How AgentWorks surfaces real-time costs

AgentWorks focuses on per-template and per-run visibility so owners can see which workflows consume tokens and how approvals affect throughput. Pair that discipline with Token Pricing Explained: Calculate Your AI Costs when you socialize numbers internally.

Budgeting tips that actually stick

Attach monthly caps per workspace or template.
Separate sandbox spend from production keys.
Review top 10 expensive runs weekly for the first quarter after launch.

Negotiating vendor bills beyond tokens

Remember egress, storage, embeddings, and tool calls (search APIs, CRM writes). A token bill is only one line in the spreadsheet. For packaging comparisons - including bundled assistants versus standalone platforms - see Copilot vs AgentWorks.

Ready to model costs with templates instead of ad-hoc chats? Open an account and connect your first workflow with metering you can explain in a finance review.

Tokens and quality: the hidden tradeoff

Cheaper models can increase token efficiency but require more iterative prompting - which can erase savings. Conversely, premium models may reduce rework. The right answer is task-specific: classify workflows, run a two-week bake-off on real prompts, and lock choices per template.

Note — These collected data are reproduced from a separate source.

import Summits.QuantumFields.YangMills.Theorems.BalabanUVNodesN15UnitLayerBgExactDressing
import Summits.QuantumFields.YangMills.Theorems.BalabanUVNodesN15GenuineSiteKernelRate

/-!
# Route «BalabanUVNodes», cluster K4 «SpineRates» — node N15 = NE2: THE SITE LAYER WITH THE BACKGROUND LIVE IN THE TwoGrid ENTRY CURRENCY, I — the perturbed-form engine
# (a coercive decaying form plus a small decaying perturbation: decay of the inverse, two-form η-rate) and the LETTER BLOCK of the genuine `U ≡ 1` site form `Q′G′²Q′*`

Cell `pub-ymgap`, WIDTH SEAT `pub-ymgap-dag-n15-w1` (generation 0; director-ym №197 ∕ HUMAN RULING D-0149; chair R455 (A) ∕ R461; plan g77 `W-SEAT-START-LIST.md` §2 n15 ITEM 1 «the
three layers read BY NAME … the KNIT», taken as: the SITE-LAYER SOCKET + the all-layers-U-seeing knit — bus CLAIM pub-ymgap INBOX l.24149).  `bears_on: R4∕N15 · K3⁷
SpineGivenEndpointR13SepCoPH (stmt-QuantumFields-20544)`.  Filed `--kind proof --supports stmt-QuantumFields-20544 --as helper` — COUNT-NEUTRAL.  THEOREMS ONLY (0 `def`, 0 `sorry`).
Imports dag-n15-a V-B `…N15UnitLayerBgExactDressing` (finite Combes–Thomas in entry currency `abs_inv_le_of_coercive_decay`, `coercive_add_of_decay`, `inv_sub_inv_eq`, the letter
monotonicities) and dag-n15-c G1 `…N15GenuineSiteKernelRate` (`decays_tdist`, `gram_rate_family`; through it dag-n15-a part 49 `gram_entry_eq_blocks`, b04∕b05 `KRe`, `qggqRe`,
`coercive_qggqRe`); nothing in the tree is modified.

WHY.  dag-n15-a V-F (`…N15FullPropagatorExactUnitSocket`, p581133) knits `N15At` on any family `pi i = ⟨tgGeoC (ι i), gf i, Bc i, Bf i, pair i⟩` from an operator layer BY NAME and the
EXACTLY DRESSED U-seeing (2.156) unit layer; its SITE layer is still part 78's `tgSiteOn` — dag-n15-c G1's genuine `U ≡ 1` kernel `(Q′G′²Q′*)⁻¹′ − (Q′G′²Q′*)⁻¹` RE-BASED, the
configuration DROPPED (HANDOFF-dag-n15-a §g16.4 (a): «the SITE layer with the background live … NOT touched»; ref-B's standing finding «site ∕ unit layers U-blind by construction»,
unit half answered by U-D∕V-D).  The print dresses the site form by a small decaying perturbation and inverts by perturbation ([Balaban1985BackgroundPropagators] p. 403:
«Q′(U′U)G′²(U′U)Q′*(U′U) = Q′(U)G′²(U)Q′*(U) + C(A) (3.65) … |C(A; y, y′)| ≦ O(1)α₁…e^{−(1∕2)δ₀d(y,y′)} (3.66) … an inverse of the left-hand side can be expressed by a Neumann
series convergent for α₁ sufficiently small (3.67)»).  THIS FILE is the species-independent ENGINE of that step in V-F's entry currency (matrices on the coarse index `Idx M` of the
unit torus, King's `tdist`), with COERCIVITY + finite Combes–Thomas in place of the Neumann series (as V-B does for the unit layer), and the LETTER BLOCK of the `U ≡ 1` form it
perturbs; the sequel `…N15FullPropagatorExactSiteSocket` builds the socket kernel and the knit.

CONTENTS.
* §1 ENGINE (generic finite index `ι`, pseudo-metric `ρ`; [folklore]): `abs_add_le_of_letters`; ★ `abs_inv_add_le_of_coercive` — `K` `γ`-coercive with `|K| ≤ c₀e^{−κρ}`,
  `|P| ≤ ζe^{−κρ}`, row sum `V₁` at `κ∕4`, `ζV₁ ≤ γ∕2`, `8(c₀ + ζ)V₁κ₁ ≤ γκ` ⟹ `K + P` is `(γ − ζV₁)`-coercive and `|(K + P)⁻¹| ≤ (4∕γ)e^{−κ₁ρ}`; ★★
  `abs_inv_add_sub_inv_add_le_of_coercive` — two such pairs with `|K′ − K| ≤ θe^{−κρ}`, `|P′ − P| ≤ τe^{−κρ}`, row sum `V₂` at `κ₁∕2` ⟹
  `|(K′ + P′)⁻¹ − (K + P)⁻¹| ≤ (4∕γ)(θ + τ)(4∕γ)V₂²·e^{−(κ₁∕2)ρ}` (second resolvent identity + King's `triple_decay_bound`).
* §2 THE GENUINE SITE FORM's LETTERS at King's couplings `a_j` on the unit tori: `qggqRe_decay_family` (`|Q′G′²Q′*_{n,a_j}(k₁,k₂)| ≤ C·e^{−δ·tdist}`, every grid, every torus — the
  Gram entry regrouped by unit blocks, b04's decay of `K_T = G′Q′*`, `n^{d+1}` points per block, `conv_decay`); ★ `siteForm_letters_family` — on the tori of record `M_μ = 2L^{m_T}`,
  ONE `(γ₀, c₀, δ, C_r)`: coarse `N_{L^k,a_k}` and fine `N_{L^mL^k,a_{k+m}}` are `γ₀`-coercive (b05 `coercive_qggqRe`), decay `≤ c₀e^{−δ·tdist}`, differ by
  `≤ C_r(L^k)^{−¼}e^{−δ·tdist}` (G1 `gram_rate_family` at `γ = ½`).

HONEST FRAMING.  Finite-dimensional linear algebra + the lineage's theorems BY NAME; §2 is [B5]'s SCALAR `Q′, G′ = (Δ′ + aQ′*Q′)⁻¹` at `U ≡ 1` with King's running couplings on the
finite unit tori `2L^{m_T}` — MODEL level (the `A = 0` object inside [B9] Thm 3.2's kernel); no perturbation is constructed here (the sequel's socket takes its letters as
HYPOTHESES).  NOT [B9] Thm 3.2 at a general (3.35)-regular `U` (NE2⁺ NOT PRINTED as an η-rate); Node 00's [B9] layers of record are residual — **N15 is NOT discharged** (typed
28∕28 · discharged 5∕27 of record unchanged); one finite four-torus programme at fixed `ε` — NOT ℝ⁴, NOT infinite volume, NOT OS, NOT a mass gap, NOT Clay; R4 closes the
conditional finite-𝕋⁴ rung `BalabanLadder.UV` only.  Restate-immune (no Theses import).
-/

set_option autoImplicit false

Embeddings and retrieval costs

Vector indexes incur compute and storage beyond raw chat tokens. Budget line items should include reindex jobs after major document updates. If finance only watches chat completions, RAG programs look artificially cheap until month-end surprises land.

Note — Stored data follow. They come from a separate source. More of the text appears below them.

/-- **(B-desc′) (H-core) OFF THE REAL WALLS — ★ p851168's `hpack` binder.**  Base point `x`: the noncompact coincidence `e^{ix_{w₀0}} = e^{ix_{w₀2}} ≠ e^{ix_{w₀1}}` at the covered compact
place `w₀ ∉ S`, IN-REGULAR at the other compact places, OFF the real walls on `S` (`x_w 0 ≠ 0`); `a′ ∈ C_c^∞(G′_∞)`, any Haar `μ₀` on `U(J)`.  THEN there are `K ≠ 0`, an open `U ∋ x` and a
JOINTLY SMOOTH `f`, compactly supported in the matrix variable uniformly in `c`, depending on `c_{w₀}` only through `c_{w₀1}`, with `U ∩ {e^{ic_{w₀0}} ≠ e^{ic_{w₀2}}} ⊆ InRegG (slotSign α) S`
and, for every `G`-REGULAR `c ∈ U`,
**`orbFamG L α ν′ a′ S c = (1−e^{i(c₁−c₀)})(1−e^{i(c₂−c₀)})(1−e^{i(c₂−c₁)})_{w₀} · (K · ∫_{U(J)} f(c, ↑↑(h · P diag(e^{ic_{w₀0}}, e^{ic_{w₀2}}) P⁻¹ · h⁻¹)) dμ₀)`** — §2 at the auxiliary
semiregular `p` (`= x` at `w₀`, a regular reference elsewhere), Shelstad's normaliser split (★ `archRG_eq_prod_cpt_mul_prod_split`, ★ `orbFamG_apply`) with every factor other than the
three `w₀`-factors absorbed into `f` (the other compact factors are entire, ★ `contDiff_prod_cptFactor`-style; the split factors are cut off smoothly near `x_w 0 ≠ 0`,
`contDiff_bump_mul_splitFactor`). [cite: Rogawski1990, §4.12 Lemma 4.12.1 p. 61; §8.2 pp. 118–124] [cite: Shelstad1979, §4 pp. 22–25] [cite: Varadarajan1977, I §1.12] -/
theorem exists_descent_box_orbFamG_corePackage_of_wall_inRegAt (hα : ∀ i, α i ≠ 0)
    (hreal : ∀ (w : {w : InfinitePlace L // IsComplex w}) (i : Fin 3), (w.1.embedding (α i)).im = 0)
    {J : Matrix (Fin 2) (Fin 2) ℂ} (hJ : J = (StdForm.antidiagonal 2).over ℂ)
    [MeasurableSpace ↥(unitaryGroupOfForm (starRingEnd ℂ) J)] [BorelSpace ↥(unitaryGroupOfForm (starRingEnd ℂ) J)]
    [LocallyCompactSpace ↥(unitaryGroupOfForm (starRingEnd ℂ) J)] [SecondCountableTopology ↥(unitaryGroupOfForm (starRingEnd ℂ) J)]
    (μ₀ : Measure ↥(unitaryGroupOfForm (starRingEnd ℂ) J)) [μ₀.IsHaarMeasure] [μ₀.IsMulRightInvariant]
    {S : Finset {w : InfinitePlace L // IsComplex w}} {w₀ : {w : InfinitePlace L // IsComplex w}} {x : {w : InfinitePlace L // IsComplex w} → Fin 3 → ℝ}
    (hS : ∀ w, w ∈ S → w ∈ splitChartPlaces L α) (hw₀ : w₀ ∉ S) (hwsp : w₀ ∈ splitChartPlaces L α)
    (hx02 : Circle.exp (x w₀ 0) = Circle.exp (x w₀ 2)) (hx1 : Circle.exp (x w₀ 1) ≠ Circle.exp (x w₀ 0))
    (hxin : ∀ w, w ∉ S → w ≠ w₀ → ∀ i j : Fin 3, i ≠ j → slotSign L α w i ≠ slotSign L α w j → Circle.exp (x w i) ≠ Circle.exp (x w j))
    (hxS : ∀ w, w ∈ S → x w 0 ≠ 0)
    {a' : ↥(arch (↥(maximalRealSubfield L)) L (IsCMField.complexConj L) 3 (Matrix.diagonal α)) → ℂ} (ha' : ArchSmooth L 3 (Matrix.diagonal α) a') :
    ∃ (K : ℂ) (U : Set ({w : InfinitePlace L // IsComplex w} → Fin 3 → ℝ)) (f : ({w : InfinitePlace L // IsComplex w} → Fin 3 → ℝ) × Matrix (Fin 2) (Fin 2) ℂ → ℂ),
      K ≠ 0 ∧ IsOpen U ∧ x ∈ U ∧ ContDiff ℝ ∞ f ∧
      (∃ C : Set (Matrix (Fin 2) (Fin 2) ℂ), IsCompact C ∧ ∀ c X, X ∉ C → f (c, X) = 0) ∧
      (∀ c X, f (c, X) = f (Function.update c w₀ ![0, c w₀ 1, 0], X)) ∧
      (∀ c ∈ U, Circle.exp (c w₀ 0) ≠ Circle.exp (c w₀ 2) → c ∈ InRegG (slotSign L α) S) ∧
      ∀ c ∈ U, c ∈ RegG S →
        orbFamG L α ν' a' S c =
          (1 - (Circle.exp (c w₀ 1 - c w₀ 0) : ℂ)) * (1 - (Circle.exp (c w₀ 2 - c w₀ 0) : ℂ)) * (1 - (Circle.exp (c w₀ 2 - c w₀ 1) : ℂ)) *
          (K * ∫ h : ↥(unitaryGroupOfForm (starRingEnd ℂ) J),
            f (c, (((h * ⟨Matrix.GeneralLinearGroup.mkOfDetNeZero !![(1 : ℂ), 1; 1, -1] det_cayleyTwo_ne_zero *
                  circleDiagonal 2 ![Circle.exp (c w₀ 0), Circle.exp (c w₀ 2)] *
                  (Matrix.GeneralLinearGroup.mkOfDetNeZero !![(1 : ℂ), 1; 1, -1] det_cayleyTwo_ne_zero)⁻¹,
                cayley_conj_circleDiagonal_mem_of_eq_over hJ _⟩ * h⁻¹ : ↥(unitaryGroupOfForm (starRingEnd ℂ) J)) : GL (Fin 2) ℂ) : Matrix (Fin 2) (Fin 2) ℂ)) ∂μ₀) := by
  -- ### the auxiliary semiregular point `p`: `x` at `w₀`, a regular reference elsewhere
  obtain ⟨c₀, hc₀⟩ := (dense_regG S).nonempty
  obtain ⟨p, hpdef⟩ : ∃ p : {w : InfinitePlace L // IsComplex w} → Fin 3 → ℝ, p = Function.update c₀ w₀ (x w₀) := ⟨_, rfl⟩
  have hpw₀ : p w₀ = x w₀ := by rw [hpdef, Function.update_self]
  have hpw : ∀ w, w ≠ w₀ → p w = c₀ w := fun w hw => by rw [hpdef, Function.update_of_ne hw]
  have hxp : x w₀ = p w₀ := hpw₀.symm
  have h02c : Circle.exp (p w₀ 0) = Circle.exp (p w₀ 2) := by rw [hpw₀]; exact hx02
  have h01 : Circle.exp (p w₀ 0) ≠ Circle.exp (p w₀ 1) := by rw [hpw₀]; exact fun h => hx1 h.symm
  have hreg : ∀ w, w ≠ w₀ → w ∉ S → Function.Injective fun i : Fin 3 => Circle.exp (p w i) := fun w hw hwS => by
    rw [hpw w hw]; exact ((mem_regG_iff S c₀).1 hc₀).1 w hwS
  have hregS : ∀ w, w ∈ S → p w 0 ≠ 0 := fun w hwS => by
    rw [hpw w (fun h => hw₀ (h ▸ hwS))]; exact ((mem_regG_iff S c₀).1 hc₀).2 w hwS
  -- ### §2 at `p`
  obtain ⟨K, U, f, hK, hUo, hxU, hf, hfC, hft, hid⟩ :=
    exists_descent_box_chartOrbG_of_wall_inRegAt L α ν' hα hreal hJ μ₀ hS hw₀ hwsp hxp h02c h01 hreg hregS hxin hxS ha'
  -- ### the box `V ∋ x` (slot `1` simple at `w₀`, in-regular at the other compact places, off the real walls) — for clause 7
  obtain ⟨V, hVdef⟩ : ∃ V : Set ({w : InfinitePlace L // IsComplex w} → Fin 3 → ℝ), V =
      {c | (∀ j : Fin 3, j ≠ 1 → Circle.exp (c w₀ 1) ≠ Circle.exp (c w₀ j)) ∧
        (∀ w, w ∉ S → w ≠ w₀ → ∀ i j : Fin 3, i ≠ j → slotSign L α w i ≠ slotSign L α w j → Circle.exp (c w i) ≠ Circle.exp (c w j)) ∧
        (∀ w, w ∈ S → c w 0 ≠ 0)} := ⟨_, rfl⟩
  have hVo : IsOpen V := by rw [hVdef]; exact isOpen_setOf_wallBox L α S w₀
  have hxV : x ∈ V := by
    rw [hVdef]
    refine ⟨fun j hj => ?_, hxin, hxS⟩
    fin_cases j
    · exact hx1
    · exact absurd rfl hj
    · exact fun h => hx1 (h.trans hx02.symm)
  -- ### the cut-off of the split factors near `x_w 0 ≠ 0`
  have hβ : ∀ w : ↥S, ∃ β : ContDiffBump (x w.1 0), β.rOut < |x w.1 0| := fun w =>
    ⟨⟨|x w.1 0| / 4, |x w.1 0| / 2, by have := abs_pos.2 (hxS w.1 w.2); positivity, by have := abs_pos.2 (hxS w.1 w.2); linarith⟩,
      by show |x w.1 0| / 2 < |x w.1 0|; have := abs_pos.2 (hxS w.1 w.2); linarith⟩
  choose β hβ using hβ
  obtain ⟨W, hWdef⟩ : ∃ W : Set ({w : InfinitePlace L // IsComplex w} → Fin 3 → ℝ), W = {c | ∀ w : ↥S, c w.1 0 ∈ Metric.ball (x w.1 0) (β w).rIn} := ⟨_, rfl⟩
  have hWo : IsOpen W := by
    have h : W = ⋂ w : ↥S, {c : {w : InfinitePlace L // IsComplex w} → Fin 3 → ℝ | c w.1 0 ∈ Metric.ball (x w.1 0) (β w).rIn} := by
      rw [hWdef]; ext c; simp only [mem_setOf_eq, mem_iInter]
    rw [h]
    exact isOpen_iInter_of_finite fun w => Metric.isOpen_ball.preimage ((continuous_apply 0).comp (continuous_apply w.1))
  have hxW : x ∈ W := by
    rw [hWdef]
    exact fun w => Metric.mem_ball_self (β w).rIn_pos
  -- ### the factors absorbed into `f`: the other compact factors (entire) and the cut-off split factors
  obtain ⟨R, hRdef⟩ : ∃ R : ({w : InfinitePlace L // IsComplex w} → Fin 3 → ℝ) → ℂ, R = fun c =>
      (∏ w ∈ (Finset.univ.filter (fun w => w ∉ S)).erase w₀,
          (1 - (Circle.exp (c w 1 - c w 0) : ℂ)) * (1 - (Circle.exp (c w 2 - c w 0) : ℂ)) * (1 - (Circle.exp (c w 2 - c w 1) : ℂ))) *
        ∏ w : ↥S, (((β w (c w 0) * (|Real.exp (c w 0) - Real.exp (-c w 0)| *
          ‖Complex.exp (c w 0 + c w 2 * I) - Complex.exp (c w 1 * I)‖ * ‖Complex.exp (-c w 0 + c w 2 * I) - Complex.exp (c w 1 * I)‖) : ℝ) : ℂ)) := ⟨_, rfl⟩
  have hRs : ContDiff ℝ ∞ R := by
    rw [hRdef]
    refine (contDiff_prod fun w _ => ?_).mul (contDiff_prod fun w _ => contDiff_bump_mul_splitFactor w.1 (β w) (hβ w))
    have he : ∀ i j : Fin 3, ContDiff ℝ ∞ fun c : {w : InfinitePlace L // IsComplex w} → Fin 3 → ℝ => (Circle.exp (c w j - c w i) : ℂ) := by
      intro i j
      have h : (fun c : {w : InfinitePlace L // IsComplex w} → Fin 3 → ℝ => (Circle.exp (c w j - c w i) : ℂ)) =
          fun c => Complex.exp (((c w j - c w i : ℝ) : ℂ) * I) := funext fun c => Circle.coe_exp _
      rw [h]
      exact Complex.contDiff_exp.comp ((ofRealCLM.contDiff.comp ((contDiff_apply_apply ℝ ℝ w j).sub (contDiff_apply_apply ℝ ℝ w i))).mul contDiff_const)
    exact ((contDiff_const.sub (he 0 1)).mul (contDiff_const.sub (he 0 2))).mul (contDiff_const.sub (he 1 2))
  -- tangential invariance of `R` (no `w₀`-coordinate enters)
  have hRt : ∀ c : {w : InfinitePlace L // IsComplex w} → Fin 3 → ℝ, R c = R (Function.update c w₀ ![0, c w₀ 1, 0]) := by
    intro c
    rw [hRdef]
    dsimp only
    congr 1
    · refine Finset.prod_congr rfl fun w hw => ?_
      rw [Function.update_of_ne (Finset.ne_of_mem_erase hw)]
    · refine Finset.prod_congr rfl fun w _ => ?_
      rw [Function.update_of_ne (ne_of_mem_of_not_mem w.2 hw₀)]
  -- on `W` the cut-offs are `1`, so `R c` IS the product of the absorbed factors of `archRG`
  have hRW : ∀ c ∈ W, archRG S c =
      (1 - (Circle.exp (c w₀ 1 - c w₀ 0) : ℂ)) * (1 - (Circle.exp (c w₀ 2 - c w₀ 0) : ℂ)) * (1 - (Circle.exp (c w₀ 2 - c w₀ 1) : ℂ)) * R c := by
    intro c hc
    rw [hWdef] at hc
    rw [archRG_eq_prod_cpt_mul_prod_split S c, hRdef]
    dsimp only
    have hw₀mem : w₀ ∈ Finset.univ.filter (fun w : {w : InfinitePlace L // IsComplex w} => w ∉ S) := Finset.mem_filter.2 ⟨Finset.mem_univ _, hw₀⟩
    rw [← Finset.mul_prod_erase _ _ hw₀mem, mul_assoc]
    congr 2
    refine Finset.prod_congr rfl fun w _ => ?_
    rw [(β w).one_of_mem_closedBall (Metric.ball_subset_closedBall (hc w)), one_mul]
  -- ### clause 7: the box meets `InRegG` off the `w₀`-wall
  have hU7 : ∀ c ∈ U ∩ V ∩ W, Circle.exp (c w₀ 0) ≠ Circle.exp (c w₀ 2) → c ∈ InRegG (slotSign L α) S := by
    rintro c ⟨⟨-, hcV⟩, -⟩ hc02
    rw [hVdef] at hcV
    intro w hw i j hij hs
    by_cases hww : w = w₀
    · subst hww
      have h1 := hcV.1
      fin_cases i <;> fin_cases j
      · exact absurd rfl hij
      · exact fun h => h1 0 (by decide) h.symm
      · exact hc02
      · exact h1 0 (by decide)
      · exact absurd rfl hij
      · exact h1 2 (by decide)
      · exact fun h => hc02 h.symm
      · exact fun h => h1 2 (by decide) h.symm
      · exact absurd rfl hij
    · exact hcV.2.1 w hw hww i j hij hs
  -- ### assembling
  obtain ⟨C, hCc, hfC'⟩ := hfC
  refine ⟨K, U ∩ V ∩ W, fun q => R q.1 * f q, hK, (hUo.inter hVo).inter hWo, ⟨⟨hxU, hxV⟩, hxW⟩, (hRs.comp contDiff_fst).mul hf,
    ⟨C, hCc, fun c X hX => by dsimp only; rw [hfC' c X hX, mul_zero]⟩, fun c X => ?_, hU7, ?_⟩
  · dsimp only
    rw [← hRt c, ← hft c X]
  rintro c ⟨⟨hcU, hcV⟩, hcW⟩ hcreg
  rw [orbFamG_apply L α ν' a' hS c, hRW c hcW, hid c ⟨hcU, hcreg⟩]
  dsimp only
  rw [integral_const_mul]
  ring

Showing finance a dashboard they trust

Translate tokens into FTE hours saved using conservative assumptions. If a support macro saves four minutes per ticket and you deflect two hundred tickets weekly, that is thirteen hours - before you count happier customers. Pair those narratives with pricing conversations so procurement sees both unit economics and outcomes.

Governance costs money too - budget it

Logging, retention, and redaction are not free, but they are cheaper than regulatory findings or brand incidents. Treat compliance features as insurance with measurable premium - especially when operating under EU expectations summarized in EU AI Act 2026 requirements.

Next step

Run a thirty-day metering pilot on one template, publish the results internally, then expand. Sign up, connect data sources, and let the numbers tell the story finance wants to hear.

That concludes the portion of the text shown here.